[Description of the task]:
In the records below, begin at the line that has "refine setLIntegral_congr_fun_ae measurableSet_ball" and stop after the line that has "have h1 : AEStronglyMeasurable"; quote those lines verbatim and nothing more.

↓

import Mathlib
import Literature.Analysis.FluidPDE.CKNPressureHessianSlice
import Literature.Analysis.FunctionSpaces.SobolevDifferenceQuotients
import Summits.NavierStokesRegularity.NavierStokesRegularity.Theorems.EulerZoomLiouvillePowerGaugeEulerLiouvillePastFrameSteadyConfined
import Summits.NavierStokesRegularity.NavierStokesRegularity.Theorems.EulerZoomLiouvillePowerGaugeEulerLiouvilleRotatingFrameSteady
import HarnessLib

/-!
# ROTO-PERIODIC PAST MEMBERS — slice tools (crux `EulerZoomLiouville.PowerGaugeEulerLiouville` = stmt-NavierStokesRegularity-19832;
# line `galilean_frames` symmetry strata; width seat ns-ezl-w3 g5)

Route №10 `EulerZoomLiouville` (NavierStokesRegularity), crux E.  A member is ROTO-PERIODIC below `T₁ ≤ 0` if
`u(τ, y) = R u(τ − P, R⁻¹(y − d)) + w` for `τ < T₁`: one period `P > 0` later the field returns CONJUGATED BY A RIGID MOTION `g(y) = Ry + d`
(`R ∈ O(3)` arbitrary) and boosted by `w` — the rotational generalisation of the frame-periodic stratum `FramePeriodic.*` (ns-ezl-w6 g2; `R = id`).
This file: the slice bookkeeping.

* `RotoPeriodic.frobeniusNormSq_conj` — `|R M R⁻¹|_F = |M|_F` (basis independence of the Frobenius norm);
* `RotoPeriodic.ae_shift_of_ae_Iio` — an a.e. property below `T` holds a.e. at `τ − P` (`P ≥ 0`);
* `RotoPeriodic.weakGradient_ae_conj_slice` — for a.e. `τ < T₁`: `H(τ, y) = R ∘ H(τ − P, R⁻¹(y − d)) ∘ R⁻¹` a.e. (slices are weak derivatives,
  `FrameSteady.ae_hasWeakFDerivOn_slice_past`; transport by `HasWeakFDerivOn.comp_add`, `RotatingFrame.hasWeakFDerivOn_comp_isometry`,
  `HasWeakFDerivOn.clm_comp`; uniqueness);
* `RotoPeriodic.setLIntegral_ball_slice_shift` — `∫_{B(Rc + d, r)} |H(τ)|²_F = ∫_{B(c, r)} |H(τ − P)|²_F` for such `τ`;
* `RotoPeriodic.setLIntegral_box_shift` — the same for boxes `(t₁, t₂) × B(Rc + d, r)` versus `(t₁ − P, t₂ − P) × B(c, r)` (Tonelli, time shift).

WHAT THIS IS NOT: not NS regularity, not the crux E — tools for one more symmetry stratum of the crux CLASS 19832 (MODEL lattice; E/NS strata),
`--supports` stmt-19832; 19832 OPEN. [folklore]
-/

noncomputable section

-- flat `Theorems/<Route><Decl>…` files of one crux share the namespace of the crux (tree convention: `Summit.<S>.<S>.…`)
set_option linter.dupNamespace false

open MeasureTheory Set Filter Topology Metric Function TopologicalSpace
open scoped ENNReal NNReal

namespace Summit.NavierStokesRegularity.NavierStokesRegularity.Theorems.PowerGaugeEulerLiouville

open Literature.Analysis Literature.Analysis.FunctionSpaces Literature.Analysis.FluidPDE

namespace RotoPeriodic

variable {u : ℝ → EuclideanSpace ℝ (Fin 3) → EuclideanSpace ℝ (Fin 3)}
  {H : ℝ → EuclideanSpace ℝ (Fin 3) → EuclideanSpace ℝ (Fin 3) →L[ℝ] EuclideanSpace ℝ (Fin 3)}
  {T₁ P : ℝ} {R : EuclideanSpace ℝ (Fin 3) ≃ₗᵢ[ℝ] EuclideanSpace ℝ (Fin 3)} {d w : EuclideanSpace ℝ (Fin 3)}

/-- **Conjugation invariance of the Frobenius norm**: `|R M R⁻¹|²_F = |M|²_F` for a linear isometry `R`. [folklore] -/
theorem frobeniusNormSq_conj (L : EuclideanSpace ℝ (Fin 3) ≃ₗᵢ[ℝ] EuclideanSpace ℝ (Fin 3))
    (M : EuclideanSpace ℝ (Fin 3) →L[ℝ] EuclideanSpace ℝ (Fin 3)) :
    frobeniusNormSq ((L : EuclideanSpace ℝ (Fin 3) →L[ℝ] EuclideanSpace ℝ (Fin 3)).comp
      (M.comp (L.symm : EuclideanSpace ℝ (Fin 3) →L[ℝ] EuclideanSpace ℝ (Fin 3)))) = frobeniusNormSq M := by
  rw [frobeniusNormSq, frobeniusNormSq_eq_sum ((stdOrthonormalBasis ℝ (EuclideanSpace ℝ (Fin 3))).map L.symm) M]
  refine Finset.sum_congr rfl fun i _ => ?_
  simp only [ContinuousLinearMap.comp_apply, LinearIsometryEquiv.coe_coe'', LinearIsometryEquiv.norm_map,
    OrthonormalBasis.map_apply]

/-- An a.e. property below `T` holds a.e. at the shifted time `τ − P` (`P ≥ 0`; translation invariance of Lebesgue measure). [folklore] -/
theorem ae_shift_of_ae_Iio {q : ℝ → Prop} {T : ℝ} (hP : 0 ≤ P) (h : ∀ᵐ τ ∂(volume.restrict (Iio T)), q τ) :
    ∀ᵐ τ ∂(volume.restrict (Iio T)), q (τ - P) := by
  rw [ae_restrict_iff' measurableSet_Iio] at h ⊢
  have h2 := (measurePreserving_sub_right volume P).quasiMeasurePreserving.ae h
  filter_upwards [h2] with τ hτ hτT
  exact hτ (by simp only [mem_Iio] at hτT ⊢; linarith)

/-- **CONJUGATE SLICES.**  If `u(τ, ·) = R u(τ − P, R⁻¹(· − d)) + w` for `τ < T₁ ≤ 0` (`P ≥ 0`) and `H` is a weak spatial gradient of `u` on the slab,
then for a.e. `τ < T₁`: `H(τ, y) = R ∘ H(τ − P, R⁻¹(y − d)) ∘ R⁻¹` for a.e. `y`. [folklore] -/
theorem weakGradient_ae_conj_slice
    (hH : HasWeakSpatialGradientOn (slab (EuclideanSpace ℝ (Fin 3)) (Iio 0) isOpen_Iio) u H) (hT₁ : T₁ ≤ 0) (hP : 0 ≤ P)
    (hu : ∀ τ : ℝ, τ < T₁ → u τ = fun y => R (u (τ - P) (R.symm (y - d))) + w) :
    ∀ᵐ τ ∂(volume.restrict (Iio T₁)), H τ =ᵐ[volume] fun y =>
      (R : EuclideanSpace ℝ (Fin 3) →L[ℝ] EuclideanSpace ℝ (Fin 3)).comp
        ((H (τ - P) (R.symm (y - d))).comp (R.symm : EuclideanSpace ℝ (Fin 3) →L[ℝ] EuclideanSpace ℝ (Fin 3))) := by
  have hgood := FrameSteady.ae_hasWeakFDerivOn_slice_past hH hT₁
  have hgoodP := ae_shift_of_ae_Iio hP hgood
  filter_upwards [hgood, hgoodP, ae_restrict_mem measurableSet_Iio] with τ hτ hτP hτT
  -- transport the weak derivative of the slice `τ − P`: translate, rotate, conjugate, boost
  have h1 : HasWeakFDerivOn (⊤ : Opens (EuclideanSpace ℝ (Fin 3))) volume (fun y => u (τ - P) (y + -R.symm d))
      (fun y => H (τ - P) (y + -R.symm d)) :=
    hτP.comp_add volume fun y _ => mem_univ _
  have h2 := RotatingFrame.hasWeakFDerivOn_comp_isometry R.symm h1
  have h3 := h2.clm_comp (R : EuclideanSpace ℝ (Fin 3) →L[ℝ] EuclideanSpace ℝ (Fin 3))
  have hc : HasWeakFDerivOn (⊤ : Opens (EuclideanSpace ℝ (Fin 3))) volume (fun _ : EuclideanSpace ℝ (Fin 3) => -w)
      (fderiv ℝ fun _ : EuclideanSpace ℝ (Fin 3) => -w) :=
    HasWeakFDerivOn.of_contDiff_holds ⊤ volume contDiff_const
  have h4 := h3.sub hc
  have e1 : ((fun y => (R : EuclideanSpace ℝ (Fin 3) →L[ℝ] EuclideanSpace ℝ (Fin 3)) (u (τ - P) (R.symm y + -R.symm d))) -
      fun _ : EuclideanSpace ℝ (Fin 3) => -w) = u τ := by
    rw [hu τ hτT]; funext y
    simp only [Pi.sub_apply, sub_neg_eq_add, LinearIsometryEquiv.coe_coe'', map_sub, ← sub_eq_add_neg]
  have e2 : ((fun y => (R : EuclideanSpace ℝ (Fin 3) →L[ℝ] EuclideanSpace ℝ (Fin 3)).comp
        ((H (τ - P) (R.symm y + -R.symm d)).comp (R.symm : EuclideanSpace ℝ (Fin 3) →L[ℝ] EuclideanSpace ℝ (Fin 3)))) -
      fderiv ℝ fun _ : EuclideanSpace ℝ (Fin 3) => -w) =
      fun y => (R : EuclideanSpace ℝ (Fin 3) →L[ℝ] EuclideanSpace ℝ (Fin 3)).comp
        ((H (τ - P) (R.symm (y - d))).comp (R.symm : EuclideanSpace ℝ (Fin 3) →L[ℝ] EuclideanSpace ℝ (Fin 3))) := by
    funext y; simp [sub_eq_add_neg]
  rw [e1, e2] at h4
  have h5 := HasWeakFDerivOn.unique_holds hτ h4
  rw [Opens.coe_top, Measure.restrict_univ] at h5
  exact h5

/-- **Rotated, hopped ball masses of conjugate slices agree**: if `H(τ, y) = R ∘ H(τ − P, R⁻¹(y − d)) ∘ R⁻¹` a.e., then
`∫_{B(Rc + d, r)} |H(τ)|²_F = ∫_{B(c, r)} |H(τ − P)|²_F`. [folklore] -/
theorem setLIntegral_ball_slice_shift {τ : ℝ}
    (hτ : H τ =ᵐ[volume] fun y => (R : EuclideanSpace ℝ (Fin 3) →L[ℝ] EuclideanSpace ℝ (Fin 3)).comp
      ((H (τ - P) (R.symm (y - d))).comp (R.symm : EuclideanSpace ℝ (Fin 3) →L[ℝ] EuclideanSpace ℝ (Fin 3))))
    (c : EuclideanSpace ℝ (Fin 3)) (r : ℝ) :
    ∫⁻ y in ball (R c + d) r, ENNReal.ofReal (frobeniusNormSq (H τ y)) =
      ∫⁻ z in ball c r, ENNReal.ofReal (frobeniusNormSq (H (τ - P) z)) := by
  -- the rigid motion `g z = R z + d`
  have hmp : MeasurePreserving (fun z : EuclideanSpace ℝ (Fin 3) => R z + d) volume volume :=
    (measurePreserving_add_right volume d).comp R.measurePreserving
  have hme : MeasurableEmbedding (fun z : EuclideanSpace ℝ (Fin 3) => R z + d) :=
    (R.toMeasurableEquiv.trans (MeasurableEquiv.addRight d)).measurableEmbedding
  have h := hmp.setLIntegral_comp_preimage_emb hme (fun y => ENNReal.ofReal (frobeniusNormSq (H τ y))) (ball (R c + d) r)
  have hpre : (fun z : EuclideanSpace ℝ (Fin 3) => R z + d) ⁻¹' ball (R c + d) r = ball c r := by
    ext z
    simp only [mem_preimage, mem_ball, dist_eq_norm, add_sub_add_right_eq_sub, ← map_sub, LinearIsometryEquiv.norm_map]
  rw [hpre] at h
  rw [← h]
  refine setLIntegral_congr_fun_ae measurableSet_ball ?_
  filter_upwards [hmp.quasiMeasurePreserving.ae_eq hτ] with z hz _
  simp only [Function.comp_apply] at hz
  rw [hz, add_sub_cancel_right, LinearIsometryEquiv.symm_apply_apply, frobeniusNormSq_conj]

/-- **Rotated, hopped BOX masses agree**: if the slices are conjugate for a.e. `τ < T₁ ≤ 0`, then for `t₂ ≤ T₁`, `P ≥ 0`,
`∫_{(t₁, t₂) × B(Rc + d, r)} |H|²_F = ∫_{(t₁ − P, t₂ − P) × B(c, r)} |H|²_F` (Tonelli and the time shift). [folklore] -/
theorem setLIntegral_box_shift
    (hHm : AEStronglyMeasurable (uncurry H) (volume.restrict (Iio (0 : ℝ) ×ˢ (univ : Set (EuclideanSpace ℝ (Fin 3))))))
    (hT₁ : T₁ ≤ 0) (hP : 0 ≤ P)
    (hconj : ∀ᵐ τ ∂(volume.restrict (Iio T₁)), H τ =ᵐ[volume] fun y =>
      (R : EuclideanSpace ℝ (Fin 3) →L[ℝ] EuclideanSpace ℝ (Fin 3)).comp
        ((H (τ - P) (R.symm (y - d))).comp (R.symm : EuclideanSpace ℝ (Fin 3) →L[ℝ] EuclideanSpace ℝ (Fin 3))))
    {t₁ t₂ : ℝ} (ht₂ : t₂ ≤ T₁) (c : EuclideanSpace ℝ (Fin 3)) (r : ℝ) :
    ∫⁻ z in Ioo t₁ t₂ ×ˢ ball (R c + d) r, ENNReal.ofReal (frobeniusNormSq (H z.1 z.2)) =
      ∫⁻ z in Ioo (t₁ - P) (t₂ - P) ×ˢ ball c r, ENNReal.ofReal (frobeniusNormSq (H z.1 z.2)) := by
  set f : ℝ × EuclideanSpace ℝ (Fin 3) → ℝ≥0∞ := fun z => ENNReal.ofReal (frobeniusNormSq (H z.1 z.2)) with hf
  -- measurability on boxes below `0`
  have hfm : ∀ (s₁ s₂ : ℝ) (S : Set (EuclideanSpace ℝ (Fin 3))), s₂ ≤ 0 →
      AEMeasurable f ((volume.restrict (Ioo s₁ s₂)).prod (volume.restrict S)) := by
    intro s₁ s₂ S hs₂
    have h1 : AEStronglyMeasurable (uncurry H) (volume.restrict (Ioo s₁ s₂ ×ˢ S)) :=
      hHm.mono_set (Set.prod_mono (fun τ hτ => lt_of_lt_of_le hτ.2 hs₂) (subset_univ _))
    rw [Measure.volume_eq_prod, ← Measure.prod_restrict] at h1
    exact ((ENNReal.continuous_ofReal.comp LerayHopfProofs.continuous_frobeniusNormSq).comp_aestronglyMeasurable h1).aemeasurable
  have ht₂0 : t₂ ≤ 0 := ht₂.trans hT₁
  have ht₂P : t₂ - P ≤ 0 := by linarith
  -- Tonelli on both boxes
  rw [Measure.volume_eq_prod, ← Measure.prod_restrict, lintegral_prod _ (hfm t₁ t₂ _ ht₂0),
    ← Measure.prod_restrict, lintegral_prod _ (hfm (t₁ - P) (t₂ - P) _ ht₂P)]
  -- slice by slice on `(t₁, t₂)`
  have hslice : ∀ᵐ τ ∂(volume.restrict (Ioo t₁ t₂)),
      ∫⁻ y in ball (R c + d) r, f (τ, y) = ∫⁻ y in ball c r, f (τ - P, y) := by
    filter_upwards [ae_restrict_of_ae_restrict_of_subset (fun τ hτ => lt_of_lt_of_le hτ.2 ht₂ : Ioo t₁ t₂ ⊆ Iio T₁) hconj]
      with τ hτ
    exact setLIntegral_ball_slice_shift hτ c r
  rw [lintegral_congr_ae hslice]
  -- the time shift `τ ↦ τ − P`
  have h := (measurePreserving_sub_right volume P).setLIntegral_comp_preimage_emb (MeasurableEquiv.subRight P).measurableEmbedding
    (fun σ => ∫⁻ y in ball c r, f (σ, y)) (Ioo (t₁ - P) (t₂ - P))
  have hpre : (fun τ : ℝ => τ - P) ⁻¹' Ioo (t₁ - P) (t₂ - P) = Ioo t₁ t₂ := by
    ext τ; simp only [mem_preimage, mem_Ioo]; constructor <;> rintro ⟨h1, h2⟩ <;> constructor <;> linarith
  rw [hpre] at h
  exact h

end RotoPeriodic

end Summit.NavierStokesRegularity.NavierStokesRegularity.Theorems.PowerGaugeEulerLiouville

end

↑

[Answer section]:
  refine setLIntegral_congr_fun_ae measurableSet_ball ?_
  filter_upwards [hmp.quasiMeasurePreserving.ae_eq hτ] with z hz _
  simp only [Function.comp_apply] at hz
  rw [hz, add_sub_cancel_right, LinearIsometryEquiv.symm_apply_apply, frobeniusNormSq_conj]

/-- **Rotated, hopped BOX masses agree**: if the slices are conjugate for a.e. `τ < T₁ ≤ 0`, then for `t₂ ≤ T₁`, `P ≥ 0`,
`∫_{(t₁, t₂) × B(Rc + d, r)} |H|²_F = ∫_{(t₁ − P, t₂ − P) × B(c, r)} |H|²_F` (Tonelli and the time shift). [folklore] -/
theorem setLIntegral_box_shift
    (hHm : AEStronglyMeasurable (uncurry H) (volume.restrict (Iio (0 : ℝ) ×ˢ (univ : Set (EuclideanSpace ℝ (Fin 3))))))
    (hT₁ : T₁ ≤ 0) (hP : 0 ≤ P)
    (hconj : ∀ᵐ τ ∂(volume.restrict (Iio T₁)), H τ =ᵐ[volume] fun y =>
      (R : EuclideanSpace ℝ (Fin 3) →L[ℝ] EuclideanSpace ℝ (Fin 3)).comp
        ((H (τ - P) (R.symm (y - d))).comp (R.symm : EuclideanSpace ℝ (Fin 3) →L[ℝ] EuclideanSpace ℝ (Fin 3))))
    {t₁ t₂ : ℝ} (ht₂ : t₂ ≤ T₁) (c : EuclideanSpace ℝ (Fin 3)) (r : ℝ) :
    ∫⁻ z in Ioo t₁ t₂ ×ˢ ball (R c + d) r, ENNReal.ofReal (frobeniusNormSq (H z.1 z.2)) =
      ∫⁻ z in Ioo (t₁ - P) (t₂ - P) ×ˢ ball c r, ENNReal.ofReal (frobeniusNormSq (H z.1 z.2)) := by
  set f : ℝ × EuclideanSpace ℝ (Fin 3) → ℝ≥0∞ := fun z => ENNReal.ofReal (frobeniusNormSq (H z.1 z.2)) with hf
  -- measurability on boxes below `0`
  have hfm : ∀ (s₁ s₂ : ℝ) (S : Set (EuclideanSpace ℝ (Fin 3))), s₂ ≤ 0 →
      AEMeasurable f ((volume.restrict (Ioo s₁ s₂)).prod (volume.restrict S)) := by
    intro s₁ s₂ S hs₂
    have h1 : AEStronglyMeasurable (uncurry H) (volume.restrict (Ioo s₁ s₂ ×ˢ S)) :=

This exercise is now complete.